Haïti est un pays qui reçoit chaque année des millions d’euros d’aide internationale, mais cela n’a fait qu’accroître son malheur. La communauté internationale, selon les organisations humanitaires, a donné au pays 13 milliards de dollars au cours des dix dernières années, mais personne ne sait où est passé cet argent.

De nombreuses voix dans le pays demandent que ce revenu soit coupé et qu’il contribue à la consolidation des réformes. « Depuis 2018, nous demandons des comptes », a déclaré au New York Times Emmanuela Douyon, une experte en politique haïtienne qui a témoigné devant le Congrès américain cette année, où elle a exhorté Washington à changer sa politique étrangère et sa stratégie d’aide envers Haïti.

« Nous avons besoin que la communauté internationale cesse d’imposer ce qu’elle pense être juste et qu’elle prenne mieux en compte le long terme et la stabilité », a déclaré M. Douyon dans une interview. Et elle a déclaré que l’aide devrait être conditionnée au nettoyage et à la réforme des institutions par leurs dirigeants.

Pour Miguel Gomis-Balestreri, professeur à l’école de relations internationales de l’université Javeriana, la première étape pour éviter que le pays ne tombe dans l’abîme est de retrouver la stabilité politique : « Il est essentiel que les élections prévues soient organisées, et pas seulement les élections présidentielles, mais aussi les élections législatives et locales. S’il n’y a pas de leadership politique capable de prendre les rênes en termes de politiques publiques, il sera difficile de lutter contre la corruption ou l’insécurité.

M. Gomis-Balestreri a ajouté que, même si la solution ne sera ni rapide ni claire, l’un des nombreux aspects à résoudre est la question de la sécurité. « Il est difficile de dire quelles sont les grandes priorités, mais ce qui est certain, c’est que s’il n’y a pas de sécurité, il n’y a pas d’investissement ou de stabilité économique », a-t-il déclaré.

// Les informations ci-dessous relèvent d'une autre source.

/-- **Sector table, corner 2** (tilt `μ = -103/10`): the kernel table `kgp1x5_CCOCx_c2_lh_mum103o10_table` in dictionary form, `θ = emeryLine cuprateSigns (cCOCK26Corner 2) + (-103/10)·levelDir`.
[cite: KullEtAl2024, §5.3] -/
theorem cCOCK26Floor_table2 : ∀ k ≤ 10, ((kgp1x5_CCOCx_c2_lh_mum103o10_sigma k : ℚ) : ℝ) ≤
    groundEnergy (hubbardOpenBoxGP 1 5 (plusTau (emeryLine cuprateSigns (cCOCK26Corner 2) + (-103/10 : ℝ) • levelDir) 2)
      (plusUps (emeryLine cuprateSigns (cCOCK26Corner 2) + (-103/10 : ℝ) • levelDir) 2)
      (plusNu (emeryLine cuprateSigns (cCOCK26Corner 2) + (-103/10 : ℝ) • levelDir) 2)) k := by
  intro k hk
  have h := kgp1x5_CCOCx_c2_lh_mum103o10_table k hk
  rw [cCOCK26Floor_tau2, cCOCK26Floor_ups2, cCOCK26Floor_nu2] at h
  exact h

/-- **Sector table, corner 3** (tilt `μ = -109/10`): the kernel table `kgp1x5_CCOCx_c3_hh_mum109o10_table` in dictionary form, `θ = emeryLine cuprateSigns (cCOCK26Corner 3) + (-109/10)·levelDir`.
[cite: KullEtAl2024, §5.3] -/
theorem cCOCK26Floor_table3 : ∀ k ≤ 10, ((kgp1x5_CCOCx_c3_hh_mum109o10_sigma k : ℚ) : ℝ) ≤
    groundEnergy (hubbardOpenBoxGP 1 5 (plusTau (emeryLine cuprateSigns (cCOCK26Corner 3) + (-109/10 : ℝ) • levelDir) 2)
      (plusUps (emeryLine cuprateSigns (cCOCK26Corner 3) + (-109/10 : ℝ) • levelDir) 2)
      (plusNu (emeryLine cuprateSigns (cCOCK26Corner 3) + (-109/10 : ℝ) • levelDir) 2)) k := by
  intro k hk
  have h := kgp1x5_CCOCx_c3_hh_mum109o10_table k hk
  rw [cCOCK26Floor_tau3, cCOCK26Floor_ups3, cCOCK26Floor_nu3] at h
  exact h

/-! ## §2 Level εp = -10: re-tilted certificates and the re-tilted flat cap word -/

/-- **Re-tilted certificate, corner 0 at level -10** (from tilt `-10`, `c = 0`; binding sector `k = 8`):
`H^(w_2)_(W₅)[emeryInteraction (θ_0 + (-10)·levelDir)] + 0 − (-6421459/80000)·1 ⪰ 0` (slope `−q₀′/2 = 40.1341`). [cite: KullEtAl2024, §5.3] [cite: ValentiStolzeHirschfeld1991, §II] -/
theorem cCOCK26Retilt_hq_m10_c0 :
    ((⟨fun X => (uniformPeriodicWeight liebPeriods emeryCuO4Window 2 X : ℂ) •
        (emeryInteraction (emeryLine cuprateSigns (cCOCK26Corner 0) + ((-10 : ℚ) : ℝ) • levelDir)).Φ X⟩ : FermionInteraction 2).localHamiltonian
        emeryCuO4Window + (0 : FermionOp emeryCuO4Window) - ((-6421459/80000 : ℝ) : ℂ) • (1 : FermionOp emeryCuO4Window)).PosSemidef := by
  have h := posSemidef_cuO4_uniform_retilt_of_sectorFloors (emeryLine cuprateSigns (cCOCK26Corner 0) + (-10 : ℝ) • levelDir) 2 (0 : ℝ)
    (σ := fun k => ((kgp1x5_CCOCx_c0_ll_mum100o10_sigma k : ℚ) : ℝ)) cCOCK26Floor_table0 (q := (-6421459/80000 : ℝ)) (fun k hk => by
      interval_cases k <;> norm_num [kgp1x5_CCOCx_c0_ll_mum100o10_sigma, max_def, min_def])
  rw [tilt_add_retilt, show (-10 : ℝ) + 0 = ((-10 : ℚ) : ℝ) by norm_num] at h
  exact h

/-- **Re-tilted certificate, corner 1 at level -10** (from tilt `-53/5`, `c = 3/5`; binding sector `k = 8`):
`H^(w_2)_(W₅)[emeryInteraction (θ_1 + (-10)·levelDir)] + 0 − (-3306641/40000)·1 ⪰ 0` (slope `−q₀′/2 = 41.3330`). [cite: KullEtAl2024, §5.3] [cite: ValentiStolzeHirschfeld1991, §II] -/
theorem cCOCK26Retilt_hq_m10_c1 :
    ((⟨fun X => (uniformPeriodicWeight liebPeriods emeryCuO4Window 2 X : ℂ) •
        (emeryInteraction (emeryLine cuprateSigns (cCOCK26Corner 1) + ((-10 : ℚ) : ℝ) • levelDir)).Φ X⟩ : FermionInteraction 2).localHamiltonian
        emeryCuO4Window + (0 : FermionOp emeryCuO4Window) - ((-3306641/40000 : ℝ) : ℂ) • (1 : FermionOp emeryCuO4Window)).PosSemidef := by
  have h := posSemidef_cuO4_uniform_retilt_of_sectorFloors (emeryLine cuprateSigns (cCOCK26Corner 1) + (-53/5 : ℝ) • levelDir) 2 (3/5 : ℝ)
    (σ := fun k => ((kgp1x5_CCOCx_c1_hl_mum106o10_sigma k : ℚ) : ℝ)) cCOCK26Floor_table1 (q := (-3306641/40000 : ℝ)) (fun k hk => by
      interval_cases k <;> norm_num [kgp1x5_CCOCx_c1_hl_mum106o10_sigma, max_def, min_def])
  rw [tilt_add_retilt, show (-53/5 : ℝ) + 3/5 = ((-10 : ℚ) : ℝ) by norm_num] at h
  exact h

/-- **Re-tilted certificate, corner 2 at level -10** (from tilt `-103/10`, `c = 3/10`; binding sector `k = 8`):
`H^(w_2)_(W₅)[emeryInteraction (θ_2 + (-10)·levelDir)] + 0 − (-6502287/80000)·1 ⪰ 0` (slope `−q₀′/2 = 40.6393`). [cite: KullEtAl2024, §5.3] [cite: ValentiStolzeHirschfeld1991, §II] -/
theorem cCOCK26Retilt_hq_m10_c2 :
    ((⟨fun X => (uniformPeriodicWeight liebPeriods emeryCuO4Window 2 X : ℂ) •
        (emeryInteraction (emeryLine cuprateSigns (cCOCK26Corner 2) + ((-10 : ℚ) : ℝ) • levelDir)).Φ X⟩ : FermionInteraction 2).localHamiltonian
        emeryCuO4Window + (0 : FermionOp emeryCuO4Window) - ((-6502287/80000 : ℝ) : ℂ) • (1 : FermionOp emeryCuO4Window)).PosSemidef := by
  have h := posSemidef_cuO4_uniform_retilt_of_sectorFloors (emeryLine cuprateSigns (cCOCK26Corner 2) + (-103/10 : ℝ) • levelDir) 2 (3/10 : ℝ)
    (σ := fun k => ((kgp1x5_CCOCx_c2_lh_mum103o10_sigma k : ℚ) : ℝ)) cCOCK26Floor_table2 (q := (-6502287/80000 : ℝ)) (fun k hk => by
      interval_cases k <;> norm_num [kgp1x5_CCOCx_c2_lh_mum103o10_sigma, max_def, min_def])
  rw [tilt_add_retilt, show (-103/10 : ℝ) + 3/10 = ((-10 : ℚ) : ℝ) by norm_num] at h
  exact h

En ce qui concerne le développement, Robson Dias da Silva, professeur à l’Université fédérale rurale de Rio de Janeiro, et Walter de Oliveira, représentant adjoint de l’Organisation des Nations unies pour l’alimentation et l’agriculture (FAO), expliquent que la géographie, le potentiel agricole, les ressources naturelles et la culture d’Haïti en font un pays riche en opportunités. Mais pour stimuler la croissance économique, il est essentiel de soutenir les agriculteurs et les petites et moyennes entreprises qui font partie de la chaîne de valeur agricole.

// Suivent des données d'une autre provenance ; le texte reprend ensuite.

import Mathlib
import Literature.Topology.PlaneTopology.ArgumentIncrement
import Literature.Topology.PlaneTopology.WindingNumber
import Literature.Probability.RandomPlanarGeometry.LoopWinding
import Literature.Probability.RandomPlanarGeometry.LoopConfigurations
import HarnessLib

/-!
# Stub `stub_treeRigidity`: model loops — circle lobes with a retraced needle

Crux `Summit.CriticalPhenomena.CardyFormulaZ2.Theses.CardyMagicRigidity.NestingRigidity`
(stmt-CriticalPhenomena-4835), line `positive-cone-weight-doubling`, registered stub `stub_treeRigidity`.
Toolkit for the law-level route-gap witness `…TreeRigidityFamilySwitch` (family-by-family agreement of
the pattern-count laws does NOT determine the law of the multiset of winding interiors): explicit
unbased loops of the plane with prescribed trace and winding FUNCTION, namely

* `exists_lobeLoop` — the circle of centre `c` through `P ≠ c` traversed once anticlockwise: trace
  `sphere c ‖P − c‖`, winding number `1` on the open disc and `0` elsewhere (everywhere, the trace
  included);
* `exists_needledLobeLoop` — the same circle followed by the NEEDLE `P → Q → P` along the segment
  `[P, Q]` and back: trace `sphere c ‖P − c‖ ∪ [P, Q]`, winding number `0` on the segment and on the
  circle, `1` on the rest of the open disc, `0` outside.  With `Q` inside the disc this is a loop whose
  winding interior is the SLIT disc `B(c, ρ) ∖ [P, Q]` and whose trace is exactly the frontier of that
  interior: it passes every clause of `Regular` although it retraces an arc.

Ingredients (§§1–3): lobes and needles as Mathlib `Path P P` (so that they concatenate, `Path.trans`);
winding numbers of Mathlib loops read as tree curves (`Curve.ofPath`) add under concatenation
(`Path.argInc_trans`), a lobe winds once around its open disc (explicit logarithm at the centre, Rouché
inside, `Curve.wind_eq_zero_of_subset_ball` outside), and a needle winds around nothing
(`wind_comp_eq_zero_of_hasLogOn`: it factors through the segment, on which `w ↦ w − z` has a
continuous logarithm).  §§1 and 3 are adapted (general centre and base point) from the figure-eight
toolkit of `…RegularNotRigid` (p120899), whose lemmas are private.
-/

noncomputable section

open Set Metric Complex
open scoped Real Topology

namespace Summit.CriticalPhenomena.CardyFormulaZ2.Cruxes.NestingRigidity.PositiveConeWeightDoubling

open Literature.Probability.RandomPlanarGeometry
open Literature.Topology.PlaneTopology (int_eq_of_mul_two_pi_I_eq)

namespace NeedleLoops

/-! ## §1 Circle lobes through a base point -/

/-- **Lobes.**  The circle of centre `c` through `P`, traversed once anticlockwise from `P` to `P`,
`t ↦ c + (P − c)·e^{2πit}`, as a Mathlib `Path P P`. -/
theorem exists_lobe (c P : ℂ) :
    ∃ γ : Path P P, ∀ t, γ t = c + (P - c) * exp (2 * π * (t : ℝ) * I) :=
  ⟨{ toFun := fun t ↦ c + (P - c) * exp (2 * π * (t : ℝ) * I)
     continuous_toFun := by fun_prop
     source' := by simp
     target' := by
       simp only [Set.Icc.coe_one, ofReal_one, mul_one]
       rw [exp_two_pi_mul_I, mul_one, add_sub_cancel] }, fun _ ↦ rfl⟩

/-- A lobe stays at distance `‖P − c‖` from its centre. -/
theorem norm_lobe_sub_center {c P : ℂ} {γ : Path P P}
    (hγ : ∀ t, γ t = c + (P - c) * exp (2 * π * (t : ℝ) * I)) (t : unitInterval) : ‖γ t - c‖ = ‖P - c‖ := by
  rw [hγ t, add_sub_cancel_left, norm_mul,
    show (2 * π * (t : ℝ) * I : ℂ) = ((2 * π * (t : ℝ) : ℝ) : ℂ) * I by push_cast; ring,
    norm_exp_ofReal_mul_I, mul_one]

/-- The trace of a lobe is the whole circle of centre `c` through `P`. -/
theorem range_lobe {c P : ℂ} (hP : P ≠ c) {γ : Path P P}
    (hγ : ∀ t, γ t = c + (P - c) * exp (2 * π * (t : ℝ) * I)) : range γ = sphere c ‖P - c‖ := by
  have ha : P - c ≠ 0 := sub_ne_zero.2 hP
  refine Subset.antisymm ?_ fun w hw ↦ ?_
  · rintro _ ⟨t, rfl⟩
    rw [mem_sphere, dist_eq_norm, norm_lobe_sub_center hγ]
  · -- `(w - c)/(P - c)` is a unit complex number, hence `e^{iθ}` with `θ ∈ (0, 2π]`
    rw [mem_sphere, dist_eq_norm] at hw
    have hζ : (w - c) / (P - c) ∈ sphere (0 : ℂ) |(1 : ℝ)| := by
      rw [mem_sphere, dist_zero_right, norm_div, hw, div_self (norm_ne_zero_iff.2 ha), abs_one]
    rw [← image_circleMap_Ioc] at hζ
    obtain ⟨θ, hθ, hθζ⟩ := hζ
    simp only [circleMap, ofReal_one, one_mul, zero_add] at hθζ
    refine ⟨⟨θ / (2 * π), (div_pos hθ.1 Real.two_pi_pos).le, ?_⟩, ?_⟩
    · rw [div_le_one Real.two_pi_pos]; exact hθ.2
    · have : (2 * π * ((θ / (2 * π) : ℝ) : ℂ) * I : ℂ) = θ * I := by push_cast; field_simp
      rw [hγ, Subtype.coe_mk, this, hθζ, mul_div_cancel₀ _ ha, add_sub_cancel]

/-! ## §2 Winding numbers of Mathlib loops: concatenation; lobes -/

/-- For a Mathlib loop `γ : Path x x` and `z ∉ γ`, the argument increment `Path.argInc γ z` is `2πi ×`
the tree's winding number of `Curve.ofPath γ`. -/
theorem argInc_eq_wind_ofPath_mul {x : ℂ} (γ : Path x x) {z : ℂ} (hz : z ∉ Set.range γ) :
    γ.argInc z = (Curve.ofPath γ).wind z * (2 * π * I) := by
  rw [Path.argInc_eq_wind_mul γ hz, show (Curve.ofPath γ).wind z = Literature.Topology.PlaneTopology.wind
    (fun t ↦ γ.extend t - z) from Literature.Topology.PlaneTopology.wind_congr fun t ht ↦ by
      rw [Curve.subPt_of_mem _ z ht, Path.extend_apply γ ht, Curve.ofPath_apply]]

/-- A Mathlib loop read as a curve is a loop. -/
theorem isLoop_ofPath {x : ℂ} (γ : Path x x) : (Curve.ofPath γ).IsLoop := by
  rw [Curve.isLoop_iff, Curve.source_ofPath, Curve.target_ofPath]

/-- **Winding numbers add under concatenation** of loops at one base point (`Path.argInc_trans`). -/
theorem wind_ofPath_trans {x : ℂ} (γ₁ γ₂ : Path x x) {z : ℂ} (h₁ : z ∉ Set.range γ₁)
    (h₂ : z ∉ Set.range γ₂) :
    (Curve.ofPath (γ₁.trans γ₂)).wind z = (Curve.ofPath γ₁).wind z + (Curve.ofPath γ₂).wind z := by
  have h : z ∉ Set.range (γ₁.trans γ₂) := by
    rw [Path.trans_range]
    rintro (h | h)
    exacts [h₁ h, h₂ h]
  have key := Path.argInc_trans γ₁ γ₂ h₁ h₂
  rw [argInc_eq_wind_ofPath_mul _ h, argInc_eq_wind_ofPath_mul _ h₁, argInc_eq_wind_ofPath_mul _ h₂,
    ← add_mul] at key
  exact int_eq_of_mul_two_pi_I_eq (by push_cast; exact key)

/-- A lobe winds once around its centre (explicit logarithm `log(P − c) + 2πit` of `γ t − c`). -/
theorem wind_lobe_center {c P : ℂ} (hP : P ≠ c) {γ : Path P P}
    (hγ : ∀ t, γ t = c + (P - c) * exp (2 * π * (t : ℝ) * I)) : (Curve.ofPath γ).wind c = 1 :=
  Curve.wind_eq_of_log (isLoop_ofPath γ) (l := fun t ↦ log (P - c) + 2 * π * t * I) (by fun_prop)
    (fun t ht ↦ by rw [exp_add, exp_log (sub_ne_zero.2 hP), Curve.ofPath_apply, hγ, add_sub_cancel_left])
    (by push_cast; ring)

/-- **Winding number of a lobe**, everywhere: the indicator of its open disc (inside: Rouché — moving
the centre by less than the radius keeps `W = 1`; outside: the trace lies in a ball missing the point;
on the circle: the junk value `0`). -/
theorem wind_lobe_eq_ite {c P : ℂ} (hP : P ≠ c) {γ : Path P P}
    (hγ : ∀ t, γ t = c + (P - c) * exp (2 * π * (t : ℝ) * I)) (z : ℂ) :
    (Curve.ofPath γ).wind z = if dist z c < ‖P - c‖ then 1 else 0 := by
  by_cases hz : dist z c = ‖P - c‖
  · rw [if_neg (by rw [hz]; exact lt_irrefl _)]
    exact Curve.wind_of_mem_range (show z ∈ Set.range γ by rw [range_lobe hP hγ]; exact hz)
  split_ifs with h
  · rw [← wind_lobe_center hP hγ]
    have hloop := isLoop_ofPath γ
    have hρ : 0 < ‖P - c‖ := norm_pos_iff.2 (sub_ne_zero.2 hP)
    have hc : c ∉ (Curve.ofPath γ).range := by
      rw [show (Curve.ofPath γ).range = Set.range γ from rfl, range_lobe hP hγ, mem_sphere, dist_self]
      exact hρ.ne
    refine Literature.Topology.PlaneTopology.wind_eq_of_norm_sub_lt
      (Curve.continuous_subPt _ z).continuousOn (Curve.subPt_zero_eq_one hloop z)
      (Curve.isNonvanishingLoop_subPt hloop hc) fun t ht ↦ ?_
    rw [Curve.subPt_of_mem _ _ ht, Curve.subPt_of_mem _ _ ht, sub_sub_sub_cancel_left,
      Curve.ofPath_apply, norm_lobe_sub_center hγ, ← dist_eq_norm, dist_comm]
    exact h
  · refine Curve.wind_eq_zero_of_subset_ball (w := c) (ρ := dist z c) ?_ le_rfl
    rintro _ ⟨t, rfl⟩
    rw [mem_ball, dist_eq_norm, Curve.ofPath_apply, norm_lobe_sub_center hγ]
    exact lt_of_le_of_ne (not_lt.1 h) (Ne.symm hz)

/-! ## §3 Needles: a segment traversed there and back -/

/-- **Needles.**  The segment `[P, Q]` traversed from `P` to `Q` and back, `t ↦ P + (Q − P)(1 − |2t − 1|)`,
as a Mathlib `Path P P`. -/
theorem exists_needle (P Q : ℂ) :
    ∃ γ : Path P P, ∀ t, γ t = P + (Q - P) * ((1 - |2 * (t : ℝ) - 1| : ℝ) : ℂ) :=
  ⟨{ toFun := fun t ↦ P + (Q - P) * ((1 - |2 * (t : ℝ) - 1| : ℝ) : ℂ)
     continuous_toFun := by fun_prop
     source' := by norm_num
     target' := by norm_num }, fun _ ↦ rfl⟩

/-- The height `1 − |2t − 1|` of the needle lies in `[0, 1]` for `t ∈ [0, 1]`. -/
theorem needleHeight_mem {t : ℝ} (ht : t ∈ Icc (0 : ℝ) 1) : 1 - |2 * t - 1| ∈ Icc (0 : ℝ) 1 := by
  constructor
  · have : |2 * t - 1| ≤ 1 := abs_le.2 ⟨by linarith [ht.1], by linarith [ht.2]⟩
    linarith
  · linarith [abs_nonneg (2 * t - 1)]

/-- The trace of a needle is the closed segment `[P, Q]`. -/
theorem range_needle {P Q : ℂ} {γ : Path P P}
    (hγ : ∀ t, γ t = P + (Q - P) * ((1 - |2 * (t : ℝ) - 1| : ℝ) : ℂ)) : range γ = segment ℝ P Q := by
  rw [segment_eq_image']
  refine Subset.antisymm ?_ ?_
  · rintro _ ⟨t, rfl⟩
    refine ⟨1 - |2 * (t : ℝ) - 1|, needleHeight_mem t.2, ?_⟩
    simp only [hγ, Complex.real_smul, mul_comm]
  · rintro _ ⟨s, hs, rfl⟩
    refine ⟨⟨s / 2, by linarith [hs.1], by linarith [hs.2]⟩, ?_⟩
    have habs : 1 - |2 * (s / 2) - 1| = s := by
      rw [show 2 * (s / 2) - 1 = -(1 - s) by ring, abs_neg, abs_of_nonneg (by linarith [hs.2])]
      ring
    simp only [hγ, Complex.real_smul, habs, mul_comm]

/-- **A needle winds around nothing**: `W = 0` everywhere (on the segment this is the junk value; off
it, `w ↦ w − z` has a continuous logarithm on the segment, through which the needle factors). -/
theorem wind_needle {P Q : ℂ} {γ : Path P P}
    (hγ : ∀ t, γ t = P + (Q - P) * ((1 - |2 * (t : ℝ) - 1| : ℝ) : ℂ)) (z : ℂ) :
    (Curve.ofPath γ).wind z = 0 := by
  by_cases hz : z ∈ segment ℝ P Q
  · exact Curve.wind_of_mem_range (show z ∈ Set.range γ by rwa [range_needle hγ])
  -- the straight parametrisation of the segment, minus `z`, has a logarithm on `[0, 1]`
  set F : ℝ → ℂ := fun s ↦ P + (Q - P) * (s : ℂ) - z with hF
  have hFlog : Literature.Topology.PlaneTopology.HasLogOn F (Icc 0 1) := by
    refine Literature.Topology.PlaneTopology.hasLogOn_Icc (by fun_prop) fun s hs hs0 ↦ hz ?_
    rw [segment_eq_image']
    refine ⟨s, hs, ?_⟩
    have : P + (Q - P) * (s : ℂ) = z := sub_eq_zero.1 hs0
    simp only [Complex.real_smul, ← this, mul_comm]
  set g : ℝ → ℝ := fun t ↦ 1 - |2 * t - 1| with hg
  have key := Literature.Topology.PlaneTopology.wind_comp_eq_zero_of_hasLogOn (γ := g) hFlog
    (by fun_prop) (fun t ht ↦ needleHeight_mem ht) (by norm_num [hg])
  rw [Curve.wind, ← key]
  refine Literature.Topology.PlaneTopology.wind_congr fun t ht ↦ ?_
  rw [Curve.subPt_of_mem _ z ht, Curve.ofPath_apply, hγ]
  simp [hF, hg]

end NeedleLoops

open NeedleLoops

/-! ## §4 The model loops as unbased loops: traces and winding functions -/

/-- **The lobe loop.**  For `P ≠ c` there is an unbased loop with trace the circle of centre `c`
through `P` and winding function the indicator of the open disc: `1` on `B(c, ‖P − c‖)`, `0` off it
(the circle included). -/
theorem exists_lobeLoop (c P : ℂ) (hP : P ≠ c) : ∃ u : UnbasedLoop ℂ,
    u.range = sphere c ‖P - c‖ ∧ (∀ z, dist z c < ‖P - c‖ → u.wind z = 1) ∧
      ∀ z, ‖P - c‖ ≤ dist z c → u.wind z = 0 := by
  obtain ⟨γ, hγ⟩ := exists_lobe c P
  refine ⟨UnbasedLoop.mk (BasedLoop.mk (CurveClass.mk (Curve.ofPath γ))
    (CurveClass.isLoop_mk.2 (isLoop_ofPath _))), ?_, fun z hz ↦ ?_, fun z hz ↦ ?_⟩
  · exact (range_lobe hP hγ : Set.range γ = _)
  · change (Curve.ofPath γ).wind z = 1
    rw [wind_lobe_eq_ite hP hγ z, if_pos hz]
  · change (Curve.ofPath γ).wind z = 0
    rw [wind_lobe_eq_ite hP hγ z, if_neg (not_lt.2 hz)]

/-- **The needled lobe loop (registered anchor of this toolkit).**  For `P ≠ c` and any `Q` there is an
unbased loop — the circle of centre `c` through `P` once anticlockwise, then the needle `P → Q → P` —
with trace `sphere c ‖P − c‖ ∪ [P, Q]` and winding function `0` on the segment `[P, Q]`, and off the
segment `1` on the open disc `B(c, ‖P − c‖)` and `0` elsewhere. -/
theorem exists_needledLobeLoop : ∀ (c P Q : ℂ), P ≠ c → ∃ u : UnbasedLoop ℂ,
    u.range = Metric.sphere c ‖P - c‖ ∪ segment ℝ P Q ∧ (∀ z ∈ segment ℝ P Q, u.wind z = 0) ∧
      (∀ z, z ∉ segment ℝ P Q → dist z c < ‖P - c‖ → u.wind z = 1) ∧
      (∀ z, z ∉ segment ℝ P Q → ‖P - c‖ ≤ dist z c → u.wind z = 0) := by
  intro c P Q hP
  obtain ⟨γ₁, hγ₁⟩ := exists_lobe c P
  obtain ⟨γ₂, hγ₂⟩ := exists_needle P Q
  have h₁r : Set.range γ₁ = sphere c ‖P - c‖ := range_lobe hP hγ₁
  have h₂r : Set.range γ₂ = segment ℝ P Q := range_needle hγ₂
  set u : UnbasedLoop ℂ := UnbasedLoop.mk (BasedLoop.mk (CurveClass.mk (Curve.ofPath (γ₁.trans γ₂)))
    (CurveClass.isLoop_mk.2 (isLoop_ofPath _))) with hu
  have hur : u.range = sphere c ‖P - c‖ ∪ segment ℝ P Q := by
    rw [← h₁r, ← h₂r, ← Path.trans_range]; rfl
  -- off the segment, the winding number is that of the lobe
  have hoff : ∀ z, z ∉ segment ℝ P Q → u.wind z = if dist z c < ‖P - c‖ then 1 else 0 := by
    intro z hzs
    by_cases hzc : dist z c = ‖P - c‖
    · rw [if_neg (by rw [hzc]; exact lt_irrefl _)]
      exact Curve.wind_of_mem_range (show z ∈ Set.range (γ₁.trans γ₂) by
        rw [Path.trans_range, h₁r]; exact Or.inl hzc)
    change (Curve.ofPath (γ₁.trans γ₂)).wind z = _
    rw [wind_ofPath_trans _ _ (by rwa [h₁r]) (by rwa [h₂r]), wind_lobe_eq_ite hP hγ₁, wind_needle hγ₂,
      add_zero]
  refine ⟨u, hur, fun z hzs ↦ ?_, fun z hzs hz ↦ by rw [hoff z hzs, if_pos hz],
    fun z hzs hz ↦ by rw [hoff z hzs, if_neg (not_lt.2 hz)]⟩
  exact Curve.wind_of_mem_range (show z ∈ Set.range (γ₁.trans γ₂) by
    rw [Path.trans_range, h₂r]; exact Or.inr hzs)

end Summit.CriticalPhenomena.CardyFormulaZ2.Cruxes.NestingRigidity.PositiveConeWeightDoubling

end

Comment cela peut-il être accompli ?

Selon les experts, il faut améliorer l’accès au marché, les instruments financiers et l’assistance en matière de technologies agricoles et climatiques. « Cela passe par l’accès au crédit, l’assurance agricole, la priorité donnée à la production locale et l’encouragement du secteur privé à s’engager auprès des petits agriculteurs. En outre, ils affirment qu’il faut soutenir la création de coopératives de production et de commercialisation, d’associations d’agriculteurs et d’incitations à la protection et à la préservation de l’environnement », ont écrit les deux analystes dans Latinoamérica21, un portail d’analyse des questions politiques, économiques et sociales de la région.

Haïti est situé entre les plaques tectoniques nord-américaine et caribéenne, sur la trajectoire principale des ouragans ; en outre, ses villes les plus importantes ont été construites sur la côte, de sorte que les inondations sont fréquentes et de plus en plus destructrices ; il n’a pas non plus d’électricité ni d’eau.

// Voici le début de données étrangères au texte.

import Summits.CriticalPhenomena.PercolationContinuityZ3.Theorems.SahiAEPlaneZeros
import Summits.CriticalPhenomena.PercolationContinuityZ3.Theorems.SahiAEVersionTransportAtoms

/-!
# The planar structure theorem for densities with zeros: product reference measures WITH ATOMS

Support file of the Sahi cell (`prim-sahi`, typer seat, generation 24; `--supports stmt-CriticalPhenomena-4575`).
Theorems only (no definitions, no named facts, no sorries).

`SahiAEPlaneZerosPi.lean` treats products of atomless reference measures by the (then a.e. invertible) quantile
transport.  With atoms the quantile map collapses the jump intervals; as in `SahiAEVersionTransportAtoms.lean`
(generation 21, positive bounded densities) the version is DESCENDED from the square by an essential supremum over the
randomized probability integral transform, `F(x) = ess sup_v F'(θ_x(v))`, where `F'` is now the Borel everywhere-TP₂
version of `𝟙_{(0,1)²} · (f ∘ T)` given by the planar zeros theorem (`SahiAEPlaneZeros.lean`).  The lattice and
measurability arguments are those of generation 21 verbatim (`rpit_pi_inf/sup`, `volume_prod_piecewise_mem_null`,
Fubini for the level sets); only boundedness is gone, so the descended version is finite almost everywhere (it is a
version of the a.e. finite `f`) rather than everywhere.

* `Plane.exists_measurable_tp2_version_of_ae_zeros_pi_prob` — products of two probability measures on `ℝ`;
* `Plane.exists_measurable_tp2_version_of_ae_zeros_pi'` — products of two σ-finite measures on `ℝ`, atoms allowed:
  every measurable, a.e. finite density TP₂ on almost every pair has a Borel version TP₂ at EVERY pair of `ℝ²`.

No sorries, no new axioms.
-/

noncomputable section

namespace Summit.CriticalPhenomena.PercolationContinuityZ3.Theorems.SahiAEFourFunctions

namespace Plane

open MeasureTheory Set Filter Topology Function ProbabilityTheory RealQuantile
open scoped ENNReal NNReal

Tant de maux réunis dans un si petit espace où cohabitent corruption, impunité, assassinats et le plus surprenant, l’exécution d’un chef d’Etat jusque chez lui. C’est la déchéance totale. Le renvoi de toute l’équipe gouvernementale s’impose et en aucun cas, elle ne peut faire partie d’une solution, Claude Joseph en particulier.